AWS Lambda is a compute service where we can upload our code and create a Lambda function. AWS Lambda takes care of provisioning and managing the servers that we use to run the code. We don’t have to worry about operating systems, patching, scaling, etc.

Basically, we can run code without provisioning or managing servers with help of AWS Lambda. We must pay only for the compute time. There is no charge when our code is not running. With Lambda, we can run code for virtually any type of application or backend service – all with zero administration. Just upload your code and Lambda takes care of everything.

We can use Lambda in the following ways;

  • As an event-driven compute service where AWS Lambda runs our code in response to events.
  • These events could be changes to data in an Amazon S3 bucket or DynamoDB table.
  • As a compute service to run your code in response to HTTP requests using Amazon API Gateway or API calls made using AWS SDKs.

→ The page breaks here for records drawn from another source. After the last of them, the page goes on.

import Summits.ValiantsHypothesis.ValiantsHypothesis.Theorems.BarrierLeverChowHitsPartitionMinorsRStarvedDevice

/-!
# Route BarrierLever — item `ChowHitsPartitionMinorsR` (stmt-ValiantsHypothesis-21882):
# THE MATCHING DESIGN (MD), TYPED — the predicate `IsMDCertifiable`, the conjectures `conjMD` / `conjMDall` (typed, NOT
# asserted), the unconditional arrow, and the residual nodes «… and not MD-certifiable within budget»

Helper file (`--supports stmt-ValiantsHypothesis-21882`; cell valiant-natproofs, rung V4, 𝒟-side support item of route
BarrierLever; prover seat val-np-p5 gen 32; planner RULING R63(b)/(c) and R69(c), STATUS l.1898 / l.1926). Closes NO item.

THE MATCHING DESIGN (seat memo MEMO-21882-valnp5-g31.md §7; design of record of line `affine_lower`, RULING R63(a)). Identify the
`x`- and `y`-vertex sets with `Fin h`. For a layout `(u, w)` let the ROW DEFECT be the rows that are not columns,
`rowDefect u w = {i // ∀ j, w j ≠ u i}`. Given a RE-MATCHING `φ : rowDefect u w → Fin r` (intended: a bijection onto the column
defect) and weights `lam, s`, the MD design is the `h + #rowDefect` affine forms
`1 + x_a + y_a` (`a : Fin h`) and `1 + lam_i · Σ_{a ∈ u i} x_a + s_i · Σ_{c ∈ w (φ i)} y_c` (`i` in the row defect).
CONJECTURE MD (numerics, 0 failures: exhaustive `h = 4` (2 590 ordered equal-size lower pairs), 3.0 M of the 3.46 M pairs at
`h = 5`, 222 random pairs `h ≤ 13`, all historically hard pairs; kit j332172, j332324, j332325): for every injective LOWER-SET pair
and EVERY bijective re-matching, generic weights give a non-vanishing partition minor. THEOREM A′ (`ChowStarvedDesign.chowHits_of_starved`,
p727261) is its proved starved case (weights `1`, re-matching = the starved matching).

SEAT FINDING (gen 32, recorded here because it shapes the proof path of R63(d)): the planner's leading-monomial guess K-MD1 — «the
coefficient of the φ-diagonal monomial `∏_U lam_U^{|U|} s_U^{|φU|}` in the MD determinant is a non-zero product of local factors» —
is FALSE as stated: at `h = 4`, 13 of 936 sampled triples `(R, C, φ)` (all of relabelling type, e.g. `R = ⟨02, 03⟩`, `C = ⟨01, 02⟩`,
`φ : 3 ↦ 1, 03 ↦ 01`) have that coefficient `0` while `det ≠ 0` (8 monomials; work/md of the seat folder). The determinant is
homogeneous for the grading `deg lam = 1, deg s = −1` (degree `‖R‖ − ‖C‖`), nothing more.

This file provides (definitions + bookkeeping; NO conjecture is asserted):
* `rowDefect u w`, the coefficient tables `mdA`, `mdB`, and `IsMDCertifiable u w` := some re-matching `φ` and weights make the MD
  partition matrix nonsingular (the `∃φ` form the node consumes; `φ` is allowed to be any map into `Fin r`, which only weakens the node);
* `Stmt.conjMD` (every injective lower-set pair is MD-certifiable) and `Stmt.conjMDall` (… for EVERY injective re-matching onto the
  column defect) — `def … : Prop`, typed NOT asserted; `conjMD_of_conjMDall` needs a bijection row defect ≃ column defect and is left
  to the census file;
* the UNCONDITIONAL arrows `chowHits_of_isMDCertifiable` (MD-certifiable ⇒ hit by every `M ≥ h + #rowDefect` forms) and
  `exists_chow_of_isMDCertifiable` (… and `h + #rowDefect + 2h ≤ h·h` ⇒ hit within the lower-set budget);
* node texts `ChowNoStar.Stmt.stub_thickPairsChowRNoMD` / `ChowNoStar.Stmt.stub_thickLowerSetsChowRNoMD` := the v4 texts
  (`…NoStarved`, p728631) VERBATIM with the further hypothesis «not (MD-certifiable within budget)», the unconditional glue
  `stub_thick{Pairs,LowerSets}ChowRNoStarved_of_noMD`, and the compositions of each node into the item BY NAME.

THE COMPLEMENT («large symmetric difference», `#rowDefect > h·h − 3h`): NOT proved here and, to this seat's knowledge, NOT a
theorem in print or in the tree — it is typed as `Stmt.conjLargeDefect` (NOT asserted). Under `conjMD ∧ conjLargeDefect` the NoMD
lower-set node is vacuous (`stub_thickLowerSetsChowRNoMD_of_conj`), hence the item; both conjuncts are OPEN.

WHAT THIS IS NOT: item 21882 is NOT proved; CONJECTURE MD is NOT proved (only its starved case, THEOREM A′); nothing on crux
stmt-ValiantsHypothesis-14610 or on `VP` versus `VNP`.
-/

set_option linter.dupNamespace false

Q: When should I use AWS Lambda versus Amazon EC2?

Amazon EC2 offers flexibility, with a wide range of instance types and the option to customize the operating system, network and security settings, and the entire software stack, allowing you to easily move existing applications to the cloud.

With Amazon EC2 you are responsible for provisioning capacity, monitoring fleet health and performance, and designing for fault tolerance and scalability. 

Where AWS Lambda makes it easy to execute code in response to events, such as changes to Amazon S3 buckets, updates to an Amazon DynamoDB table, or custom events generated by your applications or devices.

With Lambda we do not have to provision our instances; Lambda performs all the operational and administrative activities on our behalf, including capacity provisioning, monitoring fleet health, applying security patches to the underlying compute resources, deploying your code, running a web service front end, and monitoring and logging your code.

What Languages Does Lambda Support?

Node.js

Java

python

GO

PowerShell

Why Is Lambda good?

NO SERVERS!

Continuous Scaling

As we came to know that AWS Lambda is a serverless computing platform that allows us to create a small function.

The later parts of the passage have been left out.